[Stored items from a collection]
******************************
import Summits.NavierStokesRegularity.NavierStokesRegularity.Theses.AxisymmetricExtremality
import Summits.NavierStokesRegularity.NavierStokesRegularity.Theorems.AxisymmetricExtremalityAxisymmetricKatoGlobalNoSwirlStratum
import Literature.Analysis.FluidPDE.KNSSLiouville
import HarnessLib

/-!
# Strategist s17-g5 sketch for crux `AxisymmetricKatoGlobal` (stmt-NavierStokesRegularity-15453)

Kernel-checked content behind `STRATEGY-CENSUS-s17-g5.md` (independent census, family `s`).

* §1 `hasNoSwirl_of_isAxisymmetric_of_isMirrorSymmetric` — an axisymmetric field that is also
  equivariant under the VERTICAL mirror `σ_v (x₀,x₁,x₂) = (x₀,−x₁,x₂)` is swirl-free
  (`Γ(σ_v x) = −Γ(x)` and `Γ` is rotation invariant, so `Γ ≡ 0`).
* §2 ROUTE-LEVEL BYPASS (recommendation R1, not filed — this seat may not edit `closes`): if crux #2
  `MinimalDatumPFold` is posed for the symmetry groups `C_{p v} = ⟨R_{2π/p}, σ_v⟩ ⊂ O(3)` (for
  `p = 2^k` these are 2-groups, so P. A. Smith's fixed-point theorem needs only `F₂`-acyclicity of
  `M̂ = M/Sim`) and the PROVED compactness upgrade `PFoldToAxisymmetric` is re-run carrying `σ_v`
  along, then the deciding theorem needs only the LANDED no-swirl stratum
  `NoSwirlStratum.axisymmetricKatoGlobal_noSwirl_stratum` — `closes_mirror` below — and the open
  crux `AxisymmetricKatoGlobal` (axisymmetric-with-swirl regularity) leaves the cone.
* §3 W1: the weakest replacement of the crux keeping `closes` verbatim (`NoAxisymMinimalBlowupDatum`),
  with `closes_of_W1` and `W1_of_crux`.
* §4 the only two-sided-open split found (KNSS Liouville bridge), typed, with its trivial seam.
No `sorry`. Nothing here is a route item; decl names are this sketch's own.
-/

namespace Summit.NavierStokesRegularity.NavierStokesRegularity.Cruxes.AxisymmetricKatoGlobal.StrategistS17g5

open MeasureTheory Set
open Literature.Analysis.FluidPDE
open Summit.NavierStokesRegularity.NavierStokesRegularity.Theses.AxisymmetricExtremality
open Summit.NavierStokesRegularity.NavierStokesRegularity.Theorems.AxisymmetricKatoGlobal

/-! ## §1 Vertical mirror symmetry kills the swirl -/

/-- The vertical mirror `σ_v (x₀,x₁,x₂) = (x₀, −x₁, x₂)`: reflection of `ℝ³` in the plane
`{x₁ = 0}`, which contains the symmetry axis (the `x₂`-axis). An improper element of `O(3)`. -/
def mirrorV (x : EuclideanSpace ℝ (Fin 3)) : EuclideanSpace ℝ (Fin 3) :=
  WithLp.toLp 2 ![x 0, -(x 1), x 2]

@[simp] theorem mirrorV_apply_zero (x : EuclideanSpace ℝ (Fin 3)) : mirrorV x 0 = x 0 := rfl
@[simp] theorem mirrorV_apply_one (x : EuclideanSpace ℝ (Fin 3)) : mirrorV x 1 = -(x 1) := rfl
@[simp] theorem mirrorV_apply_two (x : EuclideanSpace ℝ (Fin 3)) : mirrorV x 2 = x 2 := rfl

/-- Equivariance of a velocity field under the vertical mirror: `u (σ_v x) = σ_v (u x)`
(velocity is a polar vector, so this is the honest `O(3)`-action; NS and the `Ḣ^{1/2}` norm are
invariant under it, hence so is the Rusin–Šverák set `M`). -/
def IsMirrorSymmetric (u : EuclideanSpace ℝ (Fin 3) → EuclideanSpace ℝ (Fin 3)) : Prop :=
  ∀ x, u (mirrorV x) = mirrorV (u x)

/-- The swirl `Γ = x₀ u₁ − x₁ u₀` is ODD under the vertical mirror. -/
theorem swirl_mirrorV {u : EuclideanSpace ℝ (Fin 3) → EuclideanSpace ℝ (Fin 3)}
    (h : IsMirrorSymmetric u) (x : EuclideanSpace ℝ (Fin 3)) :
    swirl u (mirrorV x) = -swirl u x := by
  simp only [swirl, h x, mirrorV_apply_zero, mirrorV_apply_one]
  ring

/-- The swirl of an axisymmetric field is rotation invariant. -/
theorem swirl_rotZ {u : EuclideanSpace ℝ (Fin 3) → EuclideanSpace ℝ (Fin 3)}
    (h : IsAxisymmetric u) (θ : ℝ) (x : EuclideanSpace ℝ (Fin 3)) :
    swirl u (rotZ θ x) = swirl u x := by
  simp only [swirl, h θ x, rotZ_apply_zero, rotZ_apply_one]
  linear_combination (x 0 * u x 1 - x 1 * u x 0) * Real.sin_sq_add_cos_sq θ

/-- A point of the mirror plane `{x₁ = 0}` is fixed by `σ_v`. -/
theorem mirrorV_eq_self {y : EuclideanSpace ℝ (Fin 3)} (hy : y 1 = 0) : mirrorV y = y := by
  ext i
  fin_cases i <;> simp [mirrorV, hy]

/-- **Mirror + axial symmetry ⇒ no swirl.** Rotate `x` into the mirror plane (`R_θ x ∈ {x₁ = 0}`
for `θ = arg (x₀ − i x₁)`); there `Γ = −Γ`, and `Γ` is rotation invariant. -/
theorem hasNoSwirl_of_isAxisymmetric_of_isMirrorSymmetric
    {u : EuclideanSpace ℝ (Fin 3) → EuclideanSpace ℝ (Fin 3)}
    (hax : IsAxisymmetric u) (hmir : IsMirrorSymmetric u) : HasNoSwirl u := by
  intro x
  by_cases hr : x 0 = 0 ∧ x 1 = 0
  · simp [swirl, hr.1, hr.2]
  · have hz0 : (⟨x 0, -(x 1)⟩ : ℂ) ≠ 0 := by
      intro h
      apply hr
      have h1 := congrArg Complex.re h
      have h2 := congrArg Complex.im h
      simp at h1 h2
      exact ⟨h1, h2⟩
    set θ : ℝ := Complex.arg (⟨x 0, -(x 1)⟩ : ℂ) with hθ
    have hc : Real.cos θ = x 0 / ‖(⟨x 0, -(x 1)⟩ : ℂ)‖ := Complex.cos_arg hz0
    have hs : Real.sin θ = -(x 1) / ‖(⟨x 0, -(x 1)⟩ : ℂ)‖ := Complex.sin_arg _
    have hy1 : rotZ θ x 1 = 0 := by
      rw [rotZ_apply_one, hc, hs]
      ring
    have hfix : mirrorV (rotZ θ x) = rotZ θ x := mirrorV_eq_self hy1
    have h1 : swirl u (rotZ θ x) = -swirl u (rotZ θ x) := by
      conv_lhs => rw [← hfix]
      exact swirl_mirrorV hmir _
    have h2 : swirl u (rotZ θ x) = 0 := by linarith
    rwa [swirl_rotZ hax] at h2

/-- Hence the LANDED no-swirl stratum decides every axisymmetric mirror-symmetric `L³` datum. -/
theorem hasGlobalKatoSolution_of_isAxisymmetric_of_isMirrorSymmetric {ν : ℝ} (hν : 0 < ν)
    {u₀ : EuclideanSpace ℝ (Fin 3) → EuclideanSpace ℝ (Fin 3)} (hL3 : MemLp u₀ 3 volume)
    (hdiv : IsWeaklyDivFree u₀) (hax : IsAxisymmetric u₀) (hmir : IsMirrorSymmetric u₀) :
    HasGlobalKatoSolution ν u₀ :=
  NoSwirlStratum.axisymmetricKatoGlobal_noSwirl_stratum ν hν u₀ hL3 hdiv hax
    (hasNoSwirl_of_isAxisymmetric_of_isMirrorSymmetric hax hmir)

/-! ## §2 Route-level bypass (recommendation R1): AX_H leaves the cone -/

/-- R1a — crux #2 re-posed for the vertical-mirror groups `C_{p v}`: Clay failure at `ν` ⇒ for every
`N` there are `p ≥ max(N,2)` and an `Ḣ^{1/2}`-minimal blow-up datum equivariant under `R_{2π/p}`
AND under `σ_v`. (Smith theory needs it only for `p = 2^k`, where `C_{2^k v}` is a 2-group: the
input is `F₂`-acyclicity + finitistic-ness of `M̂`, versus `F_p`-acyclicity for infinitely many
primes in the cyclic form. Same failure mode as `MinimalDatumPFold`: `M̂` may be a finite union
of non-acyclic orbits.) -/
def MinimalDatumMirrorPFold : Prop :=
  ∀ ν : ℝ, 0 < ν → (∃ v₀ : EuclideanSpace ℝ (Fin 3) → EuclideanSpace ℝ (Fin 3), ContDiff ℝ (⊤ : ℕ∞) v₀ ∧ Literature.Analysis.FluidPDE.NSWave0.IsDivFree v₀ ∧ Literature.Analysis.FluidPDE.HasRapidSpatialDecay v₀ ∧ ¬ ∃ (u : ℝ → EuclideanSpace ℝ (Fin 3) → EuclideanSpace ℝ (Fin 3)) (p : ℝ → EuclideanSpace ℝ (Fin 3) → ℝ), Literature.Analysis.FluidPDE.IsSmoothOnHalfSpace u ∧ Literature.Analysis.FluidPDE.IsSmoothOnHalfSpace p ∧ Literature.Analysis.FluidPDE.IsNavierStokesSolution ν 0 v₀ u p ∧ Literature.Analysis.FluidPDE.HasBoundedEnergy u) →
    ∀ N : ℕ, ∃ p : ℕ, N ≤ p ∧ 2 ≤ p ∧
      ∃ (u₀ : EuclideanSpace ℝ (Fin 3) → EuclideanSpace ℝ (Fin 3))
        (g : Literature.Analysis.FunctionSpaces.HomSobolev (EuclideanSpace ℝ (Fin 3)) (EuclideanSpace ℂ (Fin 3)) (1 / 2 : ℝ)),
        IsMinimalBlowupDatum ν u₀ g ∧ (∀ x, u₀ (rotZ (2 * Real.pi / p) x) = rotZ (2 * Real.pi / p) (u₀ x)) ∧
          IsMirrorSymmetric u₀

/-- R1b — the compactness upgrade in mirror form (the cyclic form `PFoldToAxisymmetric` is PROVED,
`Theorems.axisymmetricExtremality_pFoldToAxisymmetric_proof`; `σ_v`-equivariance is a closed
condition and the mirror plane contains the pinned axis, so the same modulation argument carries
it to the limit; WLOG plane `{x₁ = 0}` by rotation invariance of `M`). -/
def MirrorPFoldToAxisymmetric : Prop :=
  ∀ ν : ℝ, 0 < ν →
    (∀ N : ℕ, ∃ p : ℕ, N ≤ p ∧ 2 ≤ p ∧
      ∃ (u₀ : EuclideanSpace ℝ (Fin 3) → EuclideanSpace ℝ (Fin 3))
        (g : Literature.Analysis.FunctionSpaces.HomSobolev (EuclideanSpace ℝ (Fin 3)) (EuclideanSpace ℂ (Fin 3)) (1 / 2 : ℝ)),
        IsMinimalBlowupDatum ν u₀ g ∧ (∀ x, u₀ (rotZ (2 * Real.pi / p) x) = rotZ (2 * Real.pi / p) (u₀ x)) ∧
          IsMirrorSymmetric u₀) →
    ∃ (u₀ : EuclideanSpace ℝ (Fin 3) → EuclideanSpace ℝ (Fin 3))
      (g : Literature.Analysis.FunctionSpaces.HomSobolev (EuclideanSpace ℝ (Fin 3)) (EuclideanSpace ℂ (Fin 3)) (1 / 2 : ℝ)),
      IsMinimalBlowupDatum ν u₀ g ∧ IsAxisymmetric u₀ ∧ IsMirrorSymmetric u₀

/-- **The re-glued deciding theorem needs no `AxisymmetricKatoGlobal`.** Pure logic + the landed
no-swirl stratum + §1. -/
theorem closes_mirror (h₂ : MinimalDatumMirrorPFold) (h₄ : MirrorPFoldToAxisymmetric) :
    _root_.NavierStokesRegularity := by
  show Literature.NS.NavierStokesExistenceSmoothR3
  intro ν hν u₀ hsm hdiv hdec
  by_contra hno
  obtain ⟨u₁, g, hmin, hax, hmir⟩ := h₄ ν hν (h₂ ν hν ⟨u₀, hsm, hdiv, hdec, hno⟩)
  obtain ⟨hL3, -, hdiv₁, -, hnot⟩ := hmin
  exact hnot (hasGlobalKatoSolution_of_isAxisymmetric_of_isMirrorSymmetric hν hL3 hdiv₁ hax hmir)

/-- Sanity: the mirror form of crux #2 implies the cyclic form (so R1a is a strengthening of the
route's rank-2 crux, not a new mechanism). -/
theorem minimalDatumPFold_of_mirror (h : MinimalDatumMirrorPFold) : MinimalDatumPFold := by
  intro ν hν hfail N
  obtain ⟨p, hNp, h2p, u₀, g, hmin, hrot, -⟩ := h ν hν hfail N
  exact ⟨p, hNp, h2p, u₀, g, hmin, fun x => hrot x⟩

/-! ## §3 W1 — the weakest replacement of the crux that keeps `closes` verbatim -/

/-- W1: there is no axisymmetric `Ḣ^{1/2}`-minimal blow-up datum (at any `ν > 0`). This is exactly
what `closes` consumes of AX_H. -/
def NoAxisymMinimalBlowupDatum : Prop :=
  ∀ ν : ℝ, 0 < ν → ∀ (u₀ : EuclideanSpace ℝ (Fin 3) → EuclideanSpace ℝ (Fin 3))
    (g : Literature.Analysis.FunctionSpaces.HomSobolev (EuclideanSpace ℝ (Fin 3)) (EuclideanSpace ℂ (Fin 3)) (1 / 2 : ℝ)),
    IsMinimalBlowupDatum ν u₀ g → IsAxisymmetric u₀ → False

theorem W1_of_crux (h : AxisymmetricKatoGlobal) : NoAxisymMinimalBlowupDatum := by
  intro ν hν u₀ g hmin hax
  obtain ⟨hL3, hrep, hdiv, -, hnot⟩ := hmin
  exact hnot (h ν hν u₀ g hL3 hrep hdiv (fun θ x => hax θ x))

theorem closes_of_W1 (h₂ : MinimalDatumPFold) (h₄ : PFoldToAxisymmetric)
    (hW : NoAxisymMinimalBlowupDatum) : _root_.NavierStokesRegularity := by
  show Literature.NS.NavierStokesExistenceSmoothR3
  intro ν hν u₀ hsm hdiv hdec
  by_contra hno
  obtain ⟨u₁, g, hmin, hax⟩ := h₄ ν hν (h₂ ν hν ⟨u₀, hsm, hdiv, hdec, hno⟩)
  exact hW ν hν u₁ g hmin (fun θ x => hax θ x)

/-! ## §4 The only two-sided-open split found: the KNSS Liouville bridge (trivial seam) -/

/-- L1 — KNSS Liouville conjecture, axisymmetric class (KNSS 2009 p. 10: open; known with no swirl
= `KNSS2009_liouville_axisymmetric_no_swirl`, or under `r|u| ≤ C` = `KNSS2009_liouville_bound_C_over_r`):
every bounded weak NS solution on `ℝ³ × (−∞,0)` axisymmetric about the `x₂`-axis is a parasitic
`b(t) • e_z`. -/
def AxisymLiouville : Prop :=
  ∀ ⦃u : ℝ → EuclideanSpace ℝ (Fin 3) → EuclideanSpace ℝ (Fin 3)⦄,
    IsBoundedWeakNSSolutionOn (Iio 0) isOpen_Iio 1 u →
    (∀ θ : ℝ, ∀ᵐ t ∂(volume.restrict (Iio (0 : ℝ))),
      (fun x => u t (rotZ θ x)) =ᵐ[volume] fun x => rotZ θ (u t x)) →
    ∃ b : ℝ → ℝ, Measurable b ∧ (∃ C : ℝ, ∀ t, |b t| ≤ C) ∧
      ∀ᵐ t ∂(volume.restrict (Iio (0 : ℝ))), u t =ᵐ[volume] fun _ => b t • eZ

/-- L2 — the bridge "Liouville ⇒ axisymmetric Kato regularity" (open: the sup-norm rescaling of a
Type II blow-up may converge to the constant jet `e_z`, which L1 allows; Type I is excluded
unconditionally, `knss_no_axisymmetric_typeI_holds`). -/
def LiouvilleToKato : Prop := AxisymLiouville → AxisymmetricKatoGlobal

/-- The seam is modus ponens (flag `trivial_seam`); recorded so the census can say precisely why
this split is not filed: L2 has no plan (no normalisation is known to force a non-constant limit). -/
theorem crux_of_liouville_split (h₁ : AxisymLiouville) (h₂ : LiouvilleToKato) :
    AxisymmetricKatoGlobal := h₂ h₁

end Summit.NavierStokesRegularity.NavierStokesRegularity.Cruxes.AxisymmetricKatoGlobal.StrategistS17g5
******************************
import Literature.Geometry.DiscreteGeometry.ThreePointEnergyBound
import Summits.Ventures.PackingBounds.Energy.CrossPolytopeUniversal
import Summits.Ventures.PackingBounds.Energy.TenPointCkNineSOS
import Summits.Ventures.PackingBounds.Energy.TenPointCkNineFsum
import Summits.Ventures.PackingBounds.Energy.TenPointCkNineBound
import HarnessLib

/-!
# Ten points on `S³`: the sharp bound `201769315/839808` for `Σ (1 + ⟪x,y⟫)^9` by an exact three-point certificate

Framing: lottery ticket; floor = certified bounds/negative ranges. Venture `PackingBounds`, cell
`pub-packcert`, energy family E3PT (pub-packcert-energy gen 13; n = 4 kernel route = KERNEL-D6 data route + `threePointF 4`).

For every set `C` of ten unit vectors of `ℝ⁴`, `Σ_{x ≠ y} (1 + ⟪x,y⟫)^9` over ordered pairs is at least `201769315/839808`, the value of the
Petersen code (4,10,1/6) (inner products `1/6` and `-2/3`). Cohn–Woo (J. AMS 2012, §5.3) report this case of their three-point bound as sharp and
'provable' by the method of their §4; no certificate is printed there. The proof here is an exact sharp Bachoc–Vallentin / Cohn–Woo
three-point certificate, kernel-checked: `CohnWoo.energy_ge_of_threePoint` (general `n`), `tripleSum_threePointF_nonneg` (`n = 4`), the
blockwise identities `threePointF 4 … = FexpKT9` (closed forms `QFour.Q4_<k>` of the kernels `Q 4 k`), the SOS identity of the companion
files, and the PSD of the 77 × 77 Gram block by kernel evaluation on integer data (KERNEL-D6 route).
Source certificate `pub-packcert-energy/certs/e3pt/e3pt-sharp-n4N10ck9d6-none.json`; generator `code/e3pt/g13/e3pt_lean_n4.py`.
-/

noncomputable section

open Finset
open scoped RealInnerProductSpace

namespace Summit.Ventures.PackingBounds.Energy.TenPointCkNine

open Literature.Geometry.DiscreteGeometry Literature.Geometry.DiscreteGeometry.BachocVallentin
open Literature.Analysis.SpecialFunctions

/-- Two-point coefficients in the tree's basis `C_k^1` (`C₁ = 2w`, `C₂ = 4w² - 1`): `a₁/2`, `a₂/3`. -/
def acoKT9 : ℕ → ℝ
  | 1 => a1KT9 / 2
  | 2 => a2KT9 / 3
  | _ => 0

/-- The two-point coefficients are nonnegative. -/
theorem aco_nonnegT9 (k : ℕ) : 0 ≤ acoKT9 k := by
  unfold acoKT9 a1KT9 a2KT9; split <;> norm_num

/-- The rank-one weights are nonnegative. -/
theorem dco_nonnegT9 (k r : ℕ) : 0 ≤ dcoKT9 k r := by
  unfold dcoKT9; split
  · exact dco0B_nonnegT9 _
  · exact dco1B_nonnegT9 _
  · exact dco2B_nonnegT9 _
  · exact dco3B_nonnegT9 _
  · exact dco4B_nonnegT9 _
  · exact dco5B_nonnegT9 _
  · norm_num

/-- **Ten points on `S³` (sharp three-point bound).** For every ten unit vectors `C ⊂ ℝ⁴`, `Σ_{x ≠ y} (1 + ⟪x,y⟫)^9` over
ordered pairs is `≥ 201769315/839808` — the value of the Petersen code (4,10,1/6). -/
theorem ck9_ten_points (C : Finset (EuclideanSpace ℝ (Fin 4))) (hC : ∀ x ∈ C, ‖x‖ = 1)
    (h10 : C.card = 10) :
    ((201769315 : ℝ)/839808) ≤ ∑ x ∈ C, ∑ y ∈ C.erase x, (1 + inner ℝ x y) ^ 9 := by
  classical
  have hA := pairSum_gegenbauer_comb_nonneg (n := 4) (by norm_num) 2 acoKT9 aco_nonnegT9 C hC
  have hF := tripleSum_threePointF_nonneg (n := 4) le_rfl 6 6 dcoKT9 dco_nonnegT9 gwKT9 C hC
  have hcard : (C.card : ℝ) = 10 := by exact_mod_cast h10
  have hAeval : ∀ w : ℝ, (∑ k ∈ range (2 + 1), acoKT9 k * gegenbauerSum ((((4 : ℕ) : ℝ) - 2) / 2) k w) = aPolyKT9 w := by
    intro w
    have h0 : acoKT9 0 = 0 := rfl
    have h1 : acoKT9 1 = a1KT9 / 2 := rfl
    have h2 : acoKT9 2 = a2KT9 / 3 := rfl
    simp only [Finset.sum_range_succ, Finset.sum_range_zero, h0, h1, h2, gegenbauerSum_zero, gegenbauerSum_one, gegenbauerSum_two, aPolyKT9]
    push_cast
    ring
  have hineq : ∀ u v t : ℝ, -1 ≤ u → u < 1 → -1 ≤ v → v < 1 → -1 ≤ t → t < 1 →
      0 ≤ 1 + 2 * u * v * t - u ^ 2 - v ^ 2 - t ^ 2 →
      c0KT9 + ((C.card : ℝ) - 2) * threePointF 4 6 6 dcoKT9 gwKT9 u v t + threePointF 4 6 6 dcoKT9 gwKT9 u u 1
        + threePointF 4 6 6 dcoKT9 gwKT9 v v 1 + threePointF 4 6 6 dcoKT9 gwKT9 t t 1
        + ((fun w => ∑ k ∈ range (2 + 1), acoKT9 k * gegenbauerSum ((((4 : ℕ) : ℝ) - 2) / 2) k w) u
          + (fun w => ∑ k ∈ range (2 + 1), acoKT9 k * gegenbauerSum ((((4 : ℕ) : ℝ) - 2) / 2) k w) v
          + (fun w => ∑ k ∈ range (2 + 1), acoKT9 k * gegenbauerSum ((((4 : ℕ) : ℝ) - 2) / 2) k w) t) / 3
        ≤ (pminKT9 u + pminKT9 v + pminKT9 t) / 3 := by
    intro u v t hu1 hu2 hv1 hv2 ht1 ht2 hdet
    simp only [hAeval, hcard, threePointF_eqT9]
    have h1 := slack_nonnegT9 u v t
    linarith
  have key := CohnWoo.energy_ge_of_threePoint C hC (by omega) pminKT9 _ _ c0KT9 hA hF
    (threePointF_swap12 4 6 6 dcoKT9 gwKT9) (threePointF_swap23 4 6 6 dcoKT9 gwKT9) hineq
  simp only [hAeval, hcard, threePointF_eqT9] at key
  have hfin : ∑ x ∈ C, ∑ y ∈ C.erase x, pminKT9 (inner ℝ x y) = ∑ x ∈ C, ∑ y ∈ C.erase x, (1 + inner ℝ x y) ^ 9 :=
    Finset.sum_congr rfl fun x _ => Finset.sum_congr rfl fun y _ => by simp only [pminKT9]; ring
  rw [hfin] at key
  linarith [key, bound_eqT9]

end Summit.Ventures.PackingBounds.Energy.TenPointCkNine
******************************
* **Task directions**
The response must hold only the lines above from the line with "# Ten points" through the line with "exact dco0B_nonnegT9 _", each copied exactly, both ends kept.

* **Output below**
# Ten points on `S³`: the sharp bound `201769315/839808` for `Σ (1 + ⟪x,y⟫)^9` by an exact three-point certificate

Framing: lottery ticket; floor = certified bounds/negative ranges. Venture `PackingBounds`, cell
`pub-packcert`, energy family E3PT (pub-packcert-energy gen 13; n = 4 kernel route = KERNEL-D6 data route + `threePointF 4`).

For every set `C` of ten unit vectors of `ℝ⁴`, `Σ_{x ≠ y} (1 + ⟪x,y⟫)^9` over ordered pairs is at least `201769315/839808`, the value of the
Petersen code (4,10,1/6) (inner products `1/6` and `-2/3`). Cohn–Woo (J. AMS 2012, §5.3) report this case of their three-point bound as sharp and
'provable' by the method of their §4; no certificate is printed there. The proof here is an exact sharp Bachoc–Vallentin / Cohn–Woo
three-point certificate, kernel-checked: `CohnWoo.energy_ge_of_threePoint` (general `n`), `tripleSum_threePointF_nonneg` (`n = 4`), the
blockwise identities `threePointF 4 … = FexpKT9` (closed forms `QFour.Q4_<k>` of the kernels `Q 4 k`), the SOS identity of the companion
files, and the PSD of the 77 × 77 Gram block by kernel evaluation on integer data (KERNEL-D6 route).
Source certificate `pub-packcert-energy/certs/e3pt/e3pt-sharp-n4N10ck9d6-none.json`; generator `code/e3pt/g13/e3pt_lean_n4.py`.
-/

noncomputable section

open Finset
open scoped RealInnerProductSpace

namespace Summit.Ventures.PackingBounds.Energy.TenPointCkNine

open Literature.Geometry.DiscreteGeometry Literature.Geometry.DiscreteGeometry.BachocVallentin
open Literature.Analysis.SpecialFunctions

/-- Two-point coefficients in the tree's basis `C_k^1` (`C₁ = 2w`, `C₂ = 4w² - 1`): `a₁/2`, `a₂/3`. -/
def acoKT9 : ℕ → ℝ
  | 1 => a1KT9 / 2
  | 2 => a2KT9 / 3
  | _ => 0

/-- The two-point coefficients are nonnegative. -/
theorem aco_nonnegT9 (k : ℕ) : 0 ≤ acoKT9 k := by
  unfold acoKT9 a1KT9 a2KT9; split <;> norm_num

/-- The rank-one weights are nonnegative. -/
theorem dco_nonnegT9 (k r : ℕ) : 0 ≤ dcoKT9 k r := by
  unfold dcoKT9; split
  · exact dco0B_nonnegT9 _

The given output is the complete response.